> **TASK STATEMENT**
Please print only the top portion of the entries below, ending with the line that contains "(u v : Fin d → Fin (m", exactly as written.

Collected data entries
____________

/-- A principal minor of a constant two-sided conjugate of a rank-one form is a rank-one form.
[folklore] -/
theorem submatrix_conj_rankOneForm {m d : ℕ} (L : Matrix (Fin (m + 1)) (Fin (m + 1)) (MvPolynomial σ k))
    (u v : Fin d → Fin (m + 1) → k) (P Q : Matrix (Fin (m + 1)) (Fin (m + 1)) k) :
    (P.map C * rankOneForm L u v * Q.map C).submatrix Fin.succ Fin.succ =
      rankOneForm ((P.map C * L * Q.map C).submatrix Fin.succ Fin.succ)
        (fun t => (P *ᵥ u t) ∘ Fin.succ) (fun t => (v t ᵥ* Q) ∘ Fin.succ) := by
  have hterm : ∀ t : Fin d, P.map (C : k → MvPolynomial (σ ⊕ Fin d) k) *
      ((X (Sum.inr t) : MvPolynomial (σ ⊕ Fin d) k) • (vecMulVec (u t) (v t)).map C) * Q.map C =
      (X (Sum.inr t) : MvPolynomial (σ ⊕ Fin d) k) • (vecMulVec (P *ᵥ u t) (v t ᵥ* Q)).map C := by
    intro t
    rw [Matrix.mul_smul, Matrix.smul_mul, ← Matrix.map_mul, ← Matrix.map_mul, mul_vecMulVec_mul]
  unfold rankOneForm
  rw [Matrix.mul_add, Matrix.add_mul, Finset.mul_sum, Finset.sum_mul,
    Finset.sum_congr rfl (fun t _ => hterm t), ← conj_map_rename]
  refine Matrix.ext fun i j => ?_
  simp only [Matrix.submatrix_apply, Matrix.add_apply, Matrix.map_apply, Matrix.sum_apply,
    Matrix.smul_apply, vecMulVec_apply, Function.comp_apply]

/-- **Main lemma.** If `f · y₁ ⋯ y_d = det M` for a rank-one free-edge form `M` of size `m` built
on an affine `y`-free `L`, and `f ≠ 0`, then `d ≤ m` and `f` is a nonzero constant times the
determinant of an affine matrix of size `m - d`. Induction on `d`, peeling the last fresh variable
(`peel`): the peeled minor of the constant conjugate is again a rank-one form
(`submatrix_conj_rankOneForm`). [folklore] -/
theorem exists_eq_C_mul_det_of_rankOneForm (f : MvPolynomial σ k) (hf : f ≠ 0) :
    ∀ (d m : ℕ) (L : Matrix (Fin m) (Fin m) (MvPolynomial σ k)) (_ : ∀ i j, (L i j).totalDegree ≤ 1)
      (u v : Fin d → Fin m → k),
      (rankOneForm L u v).det = rename Sum.inl f * ∏ t : Fin d, X (Sum.inr t) →
      ∃ (r : ℕ) (c : k) (L' : Matrix (Fin r) (Fin r) (MvPolynomial σ k)),
        r + d = m ∧ c ≠ 0 ∧ (∀ i j, (L' i j).totalDegree ≤ 1) ∧ f = C c * L'.det := by
  intro d
  induction d generalizing f with
  | zero =>
    intro m L hL u v h
    refine ⟨m, 1, L, rfl, one_ne_zero, hL, ?_⟩
    simp only [rankOneForm, Finset.univ_eq_empty, Finset.sum_empty, add_zero,
      Finset.prod_empty, mul_one] at h
    rw [← AlgHom.mapMatrix_apply, ← AlgHom.map_det] at h
    rw [map_one, one_mul]
    exact (rename_injective _ Sum.inl_injective h).symm
  | succ d ih =>
    intro m L hL u v h
    -- the matrix is not empty
    obtain ⟨m, rfl⟩ : ∃ m', m = m' + 1 := by
      cases m with
      | zero =>
        exfalso
        rw [Matrix.det_fin_zero] at h
        have h' := congrArg (aeval (Sum.elim X (fun _ : Fin (d + 1) => (0 : MvPolynomial σ k)))) h
        simp only [map_one, map_mul, map_prod, aeval_X, Sum.elim_inr] at h'
        rw [Finset.prod_eq_zero (Finset.mem_univ (0 : Fin (d + 1))) rfl, mul_zero] at h'
        exact one_ne_zero h'
      | succ m' => exact ⟨m', rfl⟩
    -- peel the last fresh variable
    set ι : σ ⊕ Fin d → σ ⊕ Fin (d + 1) := Sum.map id Fin.castSucc with hι
    have hιinj : Function.Injective ι :=
      Sum.map_injective.mpr ⟨fun _ _ h => h, Fin.castSucc_injective _⟩
    have hy : (Sum.inr (Fin.last d) : σ ⊕ Fin (d + 1)) ∉ Set.range ι := by
      rintro ⟨x, hx⟩
      rcases x with x | x
      · simp [hι] at hx
      · simp only [hι, Sum.map_inr, Sum.inr.injEq] at hx
        exact (Fin.castSucc_lt_last x).ne hx
    set G : MvPolynomial (σ ⊕ Fin d) k := rename Sum.inl f * ∏ t : Fin d, X (Sum.inr t) with hG
    have hG0 : G ≠ 0 := by
      refine mul_ne_zero ((map_ne_zero_iff _ (rename_injective _ Sum.inl_injective)).mpr hf) ?_
      exact Finset.prod_ne_zero_iff.mpr fun t _ => X_ne_zero _
    have hrhs : rename Sum.inl f * ∏ t : Fin (d + 1), (X (Sum.inr t) : MvPolynomial (σ ⊕ Fin (d + 1)) k)
        = X (Sum.inr (Fin.last d)) * rename ι G := by
      rw [hG, map_mul, map_prod, rename_rename, Fin.prod_univ_castSucc]
      simp only [rename_X, hι, Sum.map_inr]
      have : (ι ∘ Sum.inl : σ → σ ⊕ Fin (d + 1)) = Sum.inl := by funext s; simp [hι]
      rw [this]; ring
    rw [rankOneForm_succ, hrhs] at h
    obtain ⟨P, Q, c, hP, hQ, hc, hGeq⟩ :=
      peel hιinj hy (rankOneForm L (fun t => u (Fin.castSucc t)) (fun t => v (Fin.castSucc t)))
        (u (Fin.last d)) (v (Fin.last d)) G hG0 h
    rw [submatrix_conj_rankOneForm] at hGeq
    -- the peeled identity, for the polynomial `C c⁻¹ * f`
    have hf' : C c⁻¹ * f ≠ 0 := mul_ne_zero (by simpa using inv_ne_zero hc) hf
    have h' : (rankOneForm ((P.map C * L * Q.map C).submatrix Fin.succ Fin.succ)
        (fun t => (P *ᵥ u (Fin.castSucc t)) ∘ Fin.succ)
        (fun t => (v (Fin.castSucc t) ᵥ* Q) ∘ Fin.succ)).det =
        rename Sum.inl (C c⁻¹ * f) * ∏ t : Fin d, X (Sum.inr t) := by
      rw [map_mul, rename_C, mul_assoc (C c⁻¹ : MvPolynomial (σ ⊕ Fin d) k), ← hG, hGeq,
        ← mul_assoc, ← map_mul, inv_mul_cancel₀ hc, map_one, one_mul]
    obtain ⟨r, c', L', hr, hc', hL', hfL'⟩ := ih (C c⁻¹ * f) hf' m _
      (fun i j => (totalDegree_conj_le_one P Q L hL _ _)) _ _ h'
    refine ⟨r, c * c', L', by omega, mul_ne_zero hc hc', hL', ?_⟩
    rw [map_mul, mul_assoc, ← hfL', ← mul_assoc, ← map_mul, mul_inv_cancel₀ hc, map_one, one_mul]

/-- **Rank-one free edges are additive (the `≥` half of `FreeEdgeAdditivity` for rank-one
attachments).** If `f · y₁ ⋯ y_d` (fresh variables `y_t = X (inr t)`) is the determinant of an
affine matrix of size `m` in which every `y_t` multiplies a CONSTANT matrix of rank `≤ 1`
(`rankOneForm L u v`), and `f` is not constant, then `m ≥ dc f + d`. [folklore] -/
theorem dc_add_le_of_rankOneForm (f : MvPolynomial σ k) (hf : 1 ≤ f.totalDegree) {d m : ℕ}
    (L : Matrix (Fin m) (Fin m) (MvPolynomial σ k)) (hL : ∀ i j, (L i j).totalDegree ≤ 1)
    (u v : Fin d → Fin m → k)
    (h : (rankOneForm L u v).det = rename Sum.inl f * ∏ t : Fin d, X (Sum.inr t)) :
    determinantalComplexity f + d ≤ m := by
  have hf0 : f ≠ 0 := by rintro rfl; simp at hf
  obtain ⟨r, c, L', hr, hc, hL', hfL'⟩ := exists_eq_C_mul_det_of_rankOneForm f hf0 d m L hL u v h
  cases r with
  | zero =>
    exfalso
    rw [Matrix.det_fin_zero, mul_one] at hfL'
    rw [hfL', totalDegree_C] at hf
    exact Nat.not_succ_le_zero 0 hf
  | succ r =>
    -- absorb the constant into row `0`
    have hrepr : HasDetRepr f (r + 1) := by
      refine ⟨L'.updateRow 0 ((C c : MvPolynomial σ k) • L' 0), fun i j => ?_, ?_⟩
      · by_cases hi : i = 0
        · subst hi
          rw [Matrix.updateRow_self, Pi.smul_apply, smul_eq_mul]
          exact (totalDegree_mul _ _).trans (by rw [totalDegree_C, zero_add]; exact hL' 0 j)
        · rw [Matrix.updateRow_ne hi]; exact hL' i j
      · rw [Matrix.det_updateRow_smul, Matrix.updateRow_eq_self, hfL']
    have := determinantalComplexity_le_of_hasDetRepr hrepr
    omega

end Main


section Corollaries

variable {k : Type*} [Field k] {σ : Type*}

/-- **No constant column in a small representation.** If `A` is an affine determinantal
representation of a non-constant `f` of size `m` and some column of `A` is constant, then
`dc f + 1 ≤ m`: scaling that column by a fresh variable `y` is a rank-one attachment representing
`f · y`, so `dc_add_le_of_rankOneForm` applies with `d = 1`. In particular a `dc`-optimal
representation has no constant column. [folklore] -/
theorem dc_succ_le_of_constant_column (f : MvPolynomial σ k) (hf : 1 ≤ f.totalDegree) {m : ℕ}
    (A : Matrix (Fin m) (Fin m) (MvPolynomial σ k)) (hA : IsAffineDetRepr f A) (j₀ : Fin m)
    (c : Fin m → k) (hcol : ∀ i, A i j₀ = C (c i)) :
    determinantalComplexity f + 1 ≤ m := by
  -- `L` = `A` with column `j₀` zeroed; the rank-one attachment `L + y · c e_{j₀}ᵀ` is `A` with
  -- column `j₀` scaled by `y`
  set L : Matrix (Fin m) (Fin m) (MvPolynomial σ k) := A.updateCol j₀ 0 with hL
  have hLaff : ∀ i j, (L i j).totalDegree ≤ 1 := by
    intro i j
    by_cases hj : j = j₀
    · subst hj; simp [hL]
    · rw [hL, Matrix.updateCol_ne hj]; exact hA.1 i j
  refine dc_add_le_of_rankOneForm f hf L hLaff (fun _ : Fin 1 => c) (fun _ => Pi.single j₀ 1) ?_
  have hform : rankOneForm L (fun _ : Fin 1 => c) (fun _ => Pi.single j₀ 1) =
      (A.map (rename Sum.inl)).updateCol j₀
        ((X (Sum.inr 0) : MvPolynomial (σ ⊕ Fin 1) k) • fun i => (A.map (rename Sum.inl)) i j₀) := by
    refine Matrix.ext fun i j => ?_
    rw [rankOneForm_apply, Fin.sum_univ_one]
    by_cases hj : j = j₀
    · subst hj
      simp [hL, hcol, Matrix.updateCol_self]
    · simp [hL, Matrix.updateCol_ne hj, Pi.single_eq_of_ne hj]
  rw [hform, Matrix.det_updateCol_smul, Matrix.updateCol_eq_self, ← AlgHom.mapMatrix_apply,
    ← AlgHom.map_det, hA.2, Fin.prod_univ_one, mul_comm]

/-- Same for a constant ROW (transpose). [folklore] -/
theorem dc_succ_le_of_constant_row (f : MvPolynomial σ k) (hf : 1 ≤ f.totalDegree) {m : ℕ}
    (A : Matrix (Fin m) (Fin m) (MvPolynomial σ k)) (hA : IsAffineDetRepr f A) (i₀ : Fin m)
    (c : Fin m → k) (hrow : ∀ j, A i₀ j = C (c j)) :
    determinantalComplexity f + 1 ≤ m :=
  dc_succ_le_of_constant_column f hf Aᵀ ⟨fun i j => hA.1 j i, by rw [Matrix.det_transpose]; exact hA.2⟩
    i₀ c fun j => hrow j

/-- **The `≤` half of `FreeEdgeAdditivity` (block-diagonal padding).** A representation of `f`
of size `r` gives one of `f · y₁ ⋯ y_d` of size `r + d`: `diag(A, y₁, …, y_d)`. [folklore] -/
theorem hasDetRepr_mul_prod_X {f : MvPolynomial σ k} {r : ℕ} (h : HasDetRepr f r) (d : ℕ) :
    HasDetRepr (rename Sum.inl f * ∏ t : Fin d, (X (Sum.inr t) : MvPolynomial (σ ⊕ Fin d) k))
      (r + d) := by
  obtain ⟨A, hA, hdet⟩ := h
  refine ⟨Matrix.reindex finSumFinEquiv finSumFinEquiv
      (Matrix.fromBlocks (A.map (rename Sum.inl)) 0 0 (Matrix.diagonal fun t => X (Sum.inr t))),
    fun i j => ?_, ?_⟩
  · rw [Matrix.reindex_apply, Matrix.submatrix_apply]
    rcases h1 : finSumFinEquiv.symm i with a | a <;> rcases h2 : finSumFinEquiv.symm j with b | b
    · rw [Matrix.fromBlocks_apply₁₁, Matrix.map_apply]
      exact (totalDegree_rename_le _ _).trans (hA a b)
    · simp
    · simp
    · rw [Matrix.fromBlocks_apply₂₂, Matrix.diagonal_apply]
      split_ifs
      · exact (totalDegree_X (R := k) _).le
      · simp
  · rw [Matrix.det_reindex_self, Matrix.det_fromBlocks_zero₂₁, Matrix.det_diagonal,
      ← AlgHom.mapMatrix_apply, ← AlgHom.map_det, hdet]

/-- Hence `dc (f · y₁ ⋯ y_d) ≤ dc f + d` for every `f` (Valiant's universality gives some
representation of `f`, so `dc f` is attained). [folklore] -/
theorem dc_mul_prod_X_le (f : MvPolynomial σ k) (d : ℕ) :
    determinantalComplexity
        (rename Sum.inl f * ∏ t : Fin d, (X (Sum.inr t) : MvPolynomial (σ ⊕ Fin d) k)) ≤
      determinantalComplexity f + d :=
  determinantalComplexity_le_of_hasDetRepr
    (hasDetRepr_mul_prod_X (hasDetRepr_determinantalComplexity_holds f) d)

end Corollaries

section Crux


/-- **The crux `FreeEdgeAdditivity` (stmt-ValiantsHypothesis-7423) holds against rank-one
attachments.** For a bipartite `G = E ⊆ Fin n × Fin n` with non-constant perfect-matching
polynomial `P = PM_E` (e.g. `n ≥ 1` and `P ≠ 0`) and `d` fresh vertex-disjoint edges: every affine
determinantal representation of `PM_{G ⊔ d K₂} = P · y₁ ⋯ y_d` in which each free-edge variable
`y_t` occupies a rank-one constant pattern (`rankOneForm L u v`: e.g. a single row or a single
column) has size `≥ dc P + d` — the value the crux asserts for ALL representations
(`dc_mul_prod_X_le` is the `≤` half). Consequently any refutation of the crux must attach some
`y_t` with rank `≥ 2` and use cancellations; in particular the «constant-column `7 × 7`
representation of `per₃`» mechanism named in the route text cannot exist
(`dc_succ_le_of_constant_column`, since `dc per₃ = 7`). HONEST FRAMING: a structural partial
result on an open crux of route `PolyaContinued`; nothing here bears on `VP ≠ VNP`. [folklore] -/
theorem freeEdgeAdditivity_rankOne (n d : ℕ) (E : Finset (Fin n × Fin n))
    (P : MvPolynomial (Fin n × Fin n) ℂ)
    (_hP : P = (Matrix.of fun i j => if (i, j) ∈ E then MvPolynomial.X (i, j) else 0 :
      Matrix (Fin n) (Fin n) (MvPolynomial (Fin n × Fin n) ℂ)).permanent)
    (hdeg : 1 ≤ P.totalDegree) {m : ℕ}
    (L : Matrix (Fin m) (Fin m) (MvPolynomial (Fin n × Fin n) ℂ)) (hL : ∀ i j, (L i j).totalDegree ≤ 1)
    (u v : Fin d → Fin m → ℂ)
    (h : (rankOneForm L u v).det =
      MvPolynomial.rename Sum.inl P * ∏ i : Fin d, MvPolynomial.X (Sum.inr i)) :
    determinantalComplexity P + d ≤ m :=
  dc_add_le_of_rankOneForm P hdeg L hL u v h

____________

> **WRITTEN ANSWER**
/-- A principal minor of a constant two-sided conjugate of a rank-one form is a rank-one form.
[folklore] -/
theorem submatrix_conj_rankOneForm {m d : ℕ} (L : Matrix (Fin (m + 1)) (Fin (m + 1)) (MvPolynomial σ k))
    (u v : Fin d → Fin (m + 1) → k) (P Q : Matrix (Fin (m + 1)) (Fin (m + 1)) k) :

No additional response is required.